93 points Allen Meadows (Burghound): "(from two .5 ha parcels divided between 1/3 Pied d’Aloup and the rest from Chapelot). A wonderfully elegant and highly expressive nose consists of white flower, oyster shell and iodine aromas that are very much in keeping with the powerful yet refined broad-scaled flavors that possess both excellent volume and concentration, all wrapped in an explosive and gorgeously long finish. The combination of punch and civility is most beguiling. 93/2017+. (Oct 2012)"
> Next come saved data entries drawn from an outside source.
/-
Copyright: the b2b-balaban cell (near-miss cell 7), T⁴-continuum fan-out, NE7b ROUND-2 swarm `t4-ne7b-formalise-*`
(seat leaf-01), row S6 «H2d zones» of lineage t4-ne7b-p1's claim table `LEAVES-NE7b.md` — TH re-target (R-OWNER-22-1).
Released under the licence of the surrounding project.
-/
import Summits.QuantumFields.BalabanUV.T4Continuum.Support.HistoryShapeCrowd

/-!
# History zones along a shape map, II: the zone READING of a tagged genealogy ⇒ dynamics, admissibility, multiplicity

Summits-side support leaf of the T⁴-continuum cell (rung (B)+1 on a FINITE torus only; NOT infinite volume, NOT the
mass gap, NOT the Clay statement; NOT a proof of the spine estimate NE7b).  NE7b ROUND-2 swarm, row S6 (H2d) after
R-OWNER-22-1∕-22-3: the socket `HistorySocketTH` (R2) prices a TAGGED live genealogy `G′ : Gen ε` (shape map
`sh : ε → PEv`, tags distinct, shapes may repeat) with the multiplicity
`mult(G′) = Kz^{#merges G′}·∏_{e ∈ merges G′} Q(wcntS sh G′,σ,(sh e).step)^p·Λ′^{partnerAges (step∘sh) G′}`, which row S6
must JUSTIFY as a bound on the zone-admissible placements of `G′`.  This file is the verbatim transport along `sh` of
`Support/ZoneReading` §3–§5 (`sh = id` recovers it; `sh = Prod.fst` is row S3's `genT`); NOTHING asks the shapes to be
distinct.  [folklore] bookkeeping over the lineage's OWN carriers; nothing is quoted from print, nothing printed is
asserted, no `[cite:]` tag, no `Prop` fact minted (`ZoneReadingS` is a HYPOTHESIS SHAPE, never asserted).

WHAT.  **`ZoneReadingS sh n L K Cb G zone`** (the six reading facts, events dated by `step ∘ sh`, birth weight
`wtPEv ∘ sh`); the guarded realized extent `extRS`; **`zoneDyn_of_readingS`** (⇒ `ZoneDyn (step∘sh) (wtPEv∘sh) σ Cb
extRS`); **`admZ_of_readingS`** (the realized placement is zone-admissible given (p1) root cells of root scale and (p2)
partners' root blocks in their zones); **`card_admZSet_le_of_readingS`** = `mult(G′)` above, via
`HistoryShapeCrowd.card_admZSet_grestrict_le_of_dynS`.  Part IIb (`HistoryShapeRegions.lean`): the zone map
`regZoneS` read off the TAGGED births' regions, `BirthRegionsS`, (p1)(p2), the face-connected index model.  Part III
(`HistoryZonesLive.lean`, = S1b merged per R-OWNER-22-3 (3)): the realisation predicate on row S3's `Pedigree` and the
reading for `genT X`.  Displayed until row S6f: `NoDropInLife` (cells indexed by the step, not yet by the model scale).
Walls unchanged: (ID) G-ne7bp1g9-1 (H3), (E2)∕(R1) G-ne7bp1-1.  NE7b discharge: no date.

HONEST DEPENDENCY (cell): continuum YM on T⁴ ⇐ BetaPertH ∧ nine spine estimates (0/9 proved); BetaPertH ⇐ (D1) ∧ (D4)
∧ CAP+tail; G-an2-4 gates asym, D1 and NE2/3/4.  This file changes none of it.
-/

open Finset
open Literature.MathematicalPhysics.QuantumFieldTheory.Balaban1983to89
open T4PersistenceDictionary T4PartnerMultiplicity
open Summit.QuantumFields.BalabanUV.T4Continuum.PlacementSkeleton
open Summit.QuantumFields.BalabanUV.T4Continuum.Crowding
open Summit.QuantumFields.BalabanUV.T4Continuum.ZoneSkeleton
open Summit.QuantumFields.BalabanUV.T4Continuum.ZoneCrowd
open Summit.QuantumFields.BalabanUV.T4Continuum.ZoneTorus

namespace Summit.QuantumFields.BalabanUV.T4Continuum.HistoryZones

noncomputable section

variable {d : ℕ} {ε : Type*} [DecidableEq ε] (sh : ε → PEv)

/-! ## §1 The zone reading along a shape map; dynamics, admissibility, count -/

/-- **THE ZONE READING ALONG A SHAPE MAP** (`ZoneTorus.ZoneReading` with events dated by `step ∘ sh` and birth weight
`wtPEv ∘ sh`): zones in range; a birth's zone at its shape-step spans at most `Cb·wtPEv (sh b)`; at a merger's
shape-step the merged zone lies in the union of the partners' zones, which SHARE a block; one step later the zone lies
in the blocked zone; a renewal adds nothing. [folklore] -/
structure ZoneReadingS (n L K : ℕ) (Cb : ℝ) (G : Gen ε) (zone : ℕ → Gen ε → Finset (Fin d → ℕ)) : Prop where
  /-- zones at step `t` live on `(ℤ∕nL^{K−t})^d` -/
  inRange : ∀ (t : ℕ) (X : Gen ε), Sub X G → InRange (n * L ^ (K - t)) (zone t X)
  /-- a birth's zone at its shape-step spans at most `Cb·wtPEv (sh b)` -/
  birth : ∀ (b : ε) (j : ℕ), Sub (Gen.born b j) G →
    (diam (n * L ^ (K - (sh b).step)) (zone (sh b).step (Gen.born b j)) : ℝ) ≤ Cb * wtPEv (sh b)
  /-- at the merger's shape-step the merged zone lies inside the union of the partners' zones -/
  union : ∀ (X Y : Gen ε) (e : ε), Sub (Gen.merge X Y e) G →
    zone (sh e).step (Gen.merge X Y e) ⊆ zone (sh e).step X ∪ zone (sh e).step Y
  /-- … and the partners' zones share a block there -/
  overlap : ∀ (X Y : Gen ε) (e : ε), Sub (Gen.merge X Y e) G → ∃ z, z ∈ zone (sh e).step X ∧ z ∈ zone (sh e).step Y
  /-- one step later (up to the cutoff) the zone lies inside the blocked zone -/
  step : ∀ (X : Gen ε) (t : ℕ), Sub X G → ftime (PEv.step ∘ sh) X ≤ t → t + 1 ≤ K →
    zone (t + 1) X ⊆ blocks L (zone t X)
  /-- a renewal adds nothing to the zone -/
  renew : ∀ (X : Gen ε) (e : ε) (h t : ℕ), Sub (Gen.renew X e h) G → zone t (Gen.renew X e h) ⊆ zone t X

section Ext

open scoped Classical

/-- the guarded realized extent along `sh` (diameter of `zone t X` for sub-structures formed by `t ≤ K`, else `0`)
[folklore] -/
def extRS (n L K : ℕ) (G : Gen ε) (zone : ℕ → Gen ε → Finset (Fin d → ℕ)) (t : ℕ) (X : Gen ε) : ℝ :=
  if Sub X G ∧ ftime (PEv.step ∘ sh) X ≤ t ∧ t ≤ K then (diam (n * L ^ (K - t)) (zone t X) : ℝ) else 0

omit [DecidableEq ε] in
/-- `extRS ≥ 0` [folklore] -/
theorem extRS_nonneg (n L K : ℕ) (G : Gen ε) (zone : ℕ → Gen ε → Finset (Fin d → ℕ)) (t : ℕ) (X : Gen ε) :
    0 ≤ extRS sh n L K G zone t X := by
  unfold extRS; split_ifs <;> positivity

omit [DecidableEq ε] in
/-- the realized extent on the guard [folklore] -/
theorem extRS_of_guard {n L K : ℕ} {G : Gen ε} {zone : ℕ → Gen ε → Finset (Fin d → ℕ)} {t : ℕ} {X : Gen ε}
    (h1 : Sub X G) (h2 : ftime (PEv.step ∘ sh) X ≤ t) (h3 : t ≤ K) :
    extRS sh n L K G zone t X = (diam (n * L ^ (K - t)) (zone t X) : ℝ) := by
  simp [extRS, h1, h2, h3]

/-- **THE READING GIVES THE DYNAMICS (along `sh`).** [folklore] -/
theorem zoneDyn_of_readingS {n L K : ℕ} (hL : 1 ≤ L) {Cb σ : ℝ} (hCb : 0 ≤ Cb) (hσL : 1 / (L : ℝ) ≤ σ ^ 2)
    {G : Gen ε} (hchr : Chrono (PEv.step ∘ sh) G) {zone : ℕ → Gen ε → Finset (Fin d → ℕ)}
    (hR : ZoneReadingS sh n L K Cb G zone) :
    ZoneDyn (PEv.step ∘ sh) (wtPEv ∘ sh) σ Cb (extRS sh n L K G zone) := by
  have h0 : ∀ t X, 0 ≤ extRS sh n L K G zone t X := extRS_nonneg sh n L K G zone
  refine ⟨fun b j => ?_, fun X Y e => ?_, fun X t hft => ?_, fun X e h t => ?_⟩
  · show extRS sh n L K G zone (sh b).step (Gen.born b j) ≤ Cb * wtPEv (sh b)
    unfold extRS
    split_ifs with hg
    · exact hR.birth b j hg.1
    · exact mul_nonneg hCb (wtPEv_nonneg _)
  · show extRS sh n L K G zone (sh e).step (Gen.merge X Y e) ≤
      extRS sh n L K G zone (sh e).step X + extRS sh n L K G zone (sh e).step Y + 1
    by_cases hg : Sub (Gen.merge X Y e) G ∧ ftime (PEv.step ∘ sh) (Gen.merge X Y e) ≤ (sh e).step ∧ (sh e).step ≤ K
    · obtain ⟨hsub, -, hK⟩ := hg
      have hsX : Sub X G := Sub.trans (Sub.left Y e (Sub.refl X)) hsub
      have hsY : Sub Y G := Sub.trans (Sub.right X e (Sub.refl Y)) hsub
      obtain ⟨hfX, hfY⟩ := ftime_le_of_chrono (PEv.step ∘ sh) (chrono_of_sub (PEv.step ∘ sh) hsub hchr)
      simp only [Function.comp_apply] at hfX hfY
      rw [extRS_of_guard sh (t := (sh e).step) hsub le_rfl hK, extRS_of_guard sh hsX hfX hK,
        extRS_of_guard sh hsY hfY hK]
      obtain ⟨z, hzX, hzY⟩ := hR.overlap X Y e hsub
      have h1 := diam_mono (m := n * L ^ (K - (sh e).step)) (hR.union X Y e hsub)
      have h2 := diam_union_le_of_overlap (hR.inRange _ X hsX) (hR.inRange _ Y hsY) hzX hzY
      have h3 : (diam (n * L ^ (K - (sh e).step)) (zone (sh e).step (Gen.merge X Y e)) : ℝ) ≤
          diam (n * L ^ (K - (sh e).step)) (zone (sh e).step X) +
            diam (n * L ^ (K - (sh e).step)) (zone (sh e).step Y) := by
        exact_mod_cast h1.trans h2
      linarith
    · have : extRS sh n L K G zone (sh e).step (Gen.merge X Y e) = 0 := by rw [extRS, if_neg hg]
      rw [this]; linarith [h0 (sh e).step X, h0 (sh e).step Y]
  · by_cases hg : Sub X G ∧ ftime (PEv.step ∘ sh) X ≤ t + 1 ∧ t + 1 ≤ K
    · obtain ⟨hsub, -, hK⟩ := hg
      have hK' : t ≤ K := Nat.le_of_succ_le hK
      rw [extRS_of_guard sh hsub (Nat.le_succ_of_le hft) hK, extRS_of_guard sh hsub hft hK']
      have hm : n * L ^ (K - t) = n * L ^ (K - (t + 1)) * L := by
        rw [mul_assoc, ← pow_succ]; congr 2; omega
      have h1 := diam_mono (m := n * L ^ (K - (t + 1))) (hR.step X t hsub hft hK)
      have h2 := diam_blocks_le_real hL (n * L ^ (K - (t + 1))) (zone t X)
      rw [← hm] at h2
      have hD : (0 : ℝ) ≤ diam (n * L ^ (K - t)) (zone t X) := Nat.cast_nonneg _
      calc (diam (n * L ^ (K - (t + 1))) (zone (t + 1) X) : ℝ)
          ≤ diam (n * L ^ (K - (t + 1))) (blocks L (zone t X)) := by exact_mod_cast h1
        _ ≤ 1 / (L : ℝ) * diam (n * L ^ (K - t)) (zone t X) + 1 := h2
        _ ≤ σ ^ 2 * diam (n * L ^ (K - t)) (zone t X) + 1 := by nlinarith
    · have : extRS sh n L K G zone (t + 1) X = 0 := by rw [extRS, if_neg hg]
      rw [this]; nlinarith [h0 t X, sq_nonneg σ]
  · by_cases hg : Sub (Gen.renew X e h) G ∧ ftime (PEv.step ∘ sh) (Gen.renew X e h) ≤ t ∧ t ≤ K
    · obtain ⟨hsub, hft, hK⟩ := hg
      have hsX : Sub X G := Sub.trans (Sub.renew e h (Sub.refl X)) hsub
      rw [extRS_of_guard sh hsub hft hK, extRS_of_guard sh hsX hft hK]
      exact_mod_cast diam_mono (hR.renew X e h t hsub)
    · have : extRS sh n L K G zone t (Gen.renew X e h) = 0 := by rw [extRS, if_neg hg]
      rw [this]; exact h0 t X

end Ext

section Adm

open scoped Classical

/-- **THE REALIZED PLACEMENT IS ZONE-ADMISSIBLE (along `sh`).**  `G : Gen ε` chronological for `step ∘ sh` with shapes
dated `≤ K`, read by `ZoneReadingS`, `G'` its finite-alphabet copy (`gmap val G' = G`); if `P₀` puts every
sub-structure's root on a cell of its root scale (p1) and at every merger the partners' root blocks lie in their zones
(p2), then `AdmZ (nearT n L K) (extRS ∘ gmap val) ((step ∘ sh) ∘ val) G' P₀`. [folklore] -/
theorem admZ_of_readingS {n L K : ℕ} {Cb : ℝ} {G : Gen ε} (hchr : Chrono (PEv.step ∘ sh) G)
    (hK : ∀ e ∈ G.events, (sh e).step ≤ K) {zone : ℕ → Gen ε → Finset (Fin d → ℕ)}
    (hR : ZoneReadingS sh n L K Cb G zone) {E : Finset ε} {G' : Gen ↥E} (hG : gmap Subtype.val G' = G)
    (P₀ : ↥E → TCell d (n * L ^ K)) (hscale : ∀ X' : Gen ↥E, Sub X' G' → IsScale L X'.rootStep (P₀ X'.root))
    (hroot : ∀ (X' Y' : Gen ↥E) (e' : ↥E), Sub (Gen.merge X' Y' e') G' →
      (fun i => (P₀ X'.root i).val / L ^ (sh e'.1).step) ∈ zone (sh e'.1).step (gmap Subtype.val X') ∧
      (fun i => (P₀ Y'.root i).val / L ^ (sh e'.1).step) ∈ zone (sh e'.1).step (gmap Subtype.val Y')) :
    AdmZ (nearT n L K) (fun t Z => extRS sh n L K G zone t (gmap Subtype.val Z)) ((PEv.step ∘ sh) ∘ Subtype.val)
      G' P₀ := by
  suffices h : ∀ X' : Gen ↥E, Sub X' G' →
      AdmZ (nearT n L K) (fun t Z => extRS sh n L K G zone t (gmap Subtype.val Z)) ((PEv.step ∘ sh) ∘ Subtype.val)
        X' P₀ from h G' (Sub.refl _)
  intro X' hX'
  induction X' with
  | born b j => trivial
  | renew X e h ih => exact ih (Sub.trans (Sub.renew e h (Sub.refl X)) hX')
  | merge A B e ihA ihB =>
      have hsA : Sub A G' := Sub.trans (Sub.left B e (Sub.refl A)) hX'
      have hsB : Sub B G' := Sub.trans (Sub.right A e (Sub.refl B)) hX'
      refine ⟨ihA hsA, ihB hsB, ?_⟩
      have hsub : Sub (gmap Subtype.val (Gen.merge A B e)) G := hG ▸ sub_gmap Subtype.val hX'
      have hsubA : Sub (gmap Subtype.val A) G := hG ▸ sub_gmap Subtype.val hsA
      have hsubB : Sub (gmap Subtype.val B) G := hG ▸ sub_gmap Subtype.val hsB
      have hchr' : Chrono (PEv.step ∘ sh) (Gen.merge (gmap Subtype.val A) (gmap Subtype.val B) e.1) :=
        chrono_of_sub (PEv.step ∘ sh) hsub hchr
      obtain ⟨hfA, hfB⟩ := ftime_le_of_chrono (PEv.step ∘ sh) hchr'
      simp only [Function.comp_apply] at hfA hfB
      have heK : (sh e.1).step ≤ K := hK e.1 (events_subset_of_sub hsub (by simp [gmap]))
      show nearT n L K (P₀ A.root) A.rootStep (P₀ B.root) B.rootStep (sh e.1).step
        (extRS sh n L K G zone (sh e.1).step (gmap Subtype.val A) +
          extRS sh n L K G zone (sh e.1).step (gmap Subtype.val B))
      rw [extRS_of_guard sh hsubA hfA heK, extRS_of_guard sh hsubB hfB heK]
      obtain ⟨z, hzA, hzB⟩ := hR.overlap _ _ e.1 hsub
      obtain ⟨hrA, hrB⟩ := hroot A B e hX'
      exact nearT_of_mem_overlap n L K heK (hscale A hsA) (hscale B hsB) (hR.inRange _ _ hsubA)
        (hR.inRange _ _ hsubB) hrA hrB hzA hzB

end Adm

section Count

open scoped Classical

/-- **THE (GM) MULTIPLICITY OF A TAGGED GENEALOGY FROM ITS ZONE READING.**  For `G : Gen ε` well-formed,
chronological for `step ∘ sh`, with kind-`0` birth shapes and non-kind-`0` merger shapes, events in `E`, read by
`ZoneReadingS sh n L K Cb G zone` (`Cb ≥ 0`), and `0 ≤ σ < 1` with `1∕L ≤ σ²`: the zone-admissible torus placements of
`grestrict E G hE` (extents `extRS`) with the root piece at `c` number at most
`Kz^{#merges G}·(∏_{e ∈ merges G} Q(wcntS sh G,σ,(sh e).step)^(d:ℝ))·(L^d)^{partnerAges (step∘sh) G}`,
`Kz = 2^d(C₀ + 2∕(1−σ²) + 1)^d`, `C₀ = max Cb (1∕(1−σ²)+1)` — the socket's `mult(G)` (R-OWNER-22-1 R2). [folklore] -/
theorem card_admZSet_le_of_readingS (W : ε → ℕ) (n : ℕ) {L : ℕ} (hL : 1 ≤ L) (K : ℕ) {Cb σ : ℝ} (hCb : 0 ≤ Cb)
    (h0 : 0 ≤ σ) (h1 : σ < 1) (hσL : 1 / (L : ℝ) ≤ σ ^ 2) {G : Gen ε} (hW : G.WF W)
    (hchr : Chrono (PEv.step ∘ sh) G) (hk0 : ∀ b ∈ births G, (sh b).kind = 0)
    (hk2 : ∀ m ∈ merges G, (sh m).kind ≠ 0) {zone : ℕ → Gen ε → Finset (Fin d → ℕ)}
    (hR : ZoneReadingS sh n L K Cb G zone) (E : Finset ε) (hE : G.events ⊆ E) (c c₀' : TCell d (n * L ^ K)) :
    ((admZSet (nearT n L K) (fun t Z => extRS sh n L K G zone t (gmap Subtype.val Z))
        ((PEv.step ∘ sh) ∘ Subtype.val) (grestrict E G hE) (grestrict E G hE).root c c₀').card : ℝ) ≤
      ((2 : ℝ) ^ d * (max Cb (1 / (1 - σ ^ 2) + 1) + 2 * (1 / (1 - σ ^ 2)) + 1) ^ d) ^ (merges G).card *
        (∏ e ∈ merges G, Q (wcntS sh G) σ (sh e).step ^ (d : ℝ)) *
          ((L : ℝ) ^ d) ^ partnerAges (PEv.step ∘ sh) G :=
  card_admZSet_grestrict_le_of_dynS sh W n hL K (extRS sh n L K G zone) (extRS_nonneg sh n L K G zone) h0 h1
    (zoneDyn_of_readingS sh hL hCb hσL hchr hR) hW hchr hk0 hk2 E hE c c₀'

end Count

end

end Summit.QuantumFields.BalabanUV.T4Continuum.HistoryZones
93 points Stephen Tanzer (International Wine Cellar): "[$60/750ml list] Bright, pale greenish-yellow. Aromas of lemon and crushed rock. Densely packed and sharply chiseled, with outstanding lift to the citrus, mint and powdered stone flavors. This utterly uncompromising wine offers a powerful sensation of terroir but is impossible to drink right now. Finishes extremely long, dry and pure, with superb stony lift. A great and eminently ageworthy premier cru. (Jul/Aug 2012)"
17.5/20 points Michael Edwards (The World of Fine Wine): "Pale, youthful color; very tight and fine, all the rocks and stones of Montée de Tonnerre shaping brooding, as yet closed, flavors. Lovely fruit to come. A keeper. (Issue #35; 2012)"
4 stars Decanter: "Fresh minerally nose. Very elegant, ripe, lively, juicy and fresh mouthful with a minerally acidity and lovely balance. Quite understated and should develop. Drink: 2012-2020. Alcohol: 12.5%. (Jul 2012)"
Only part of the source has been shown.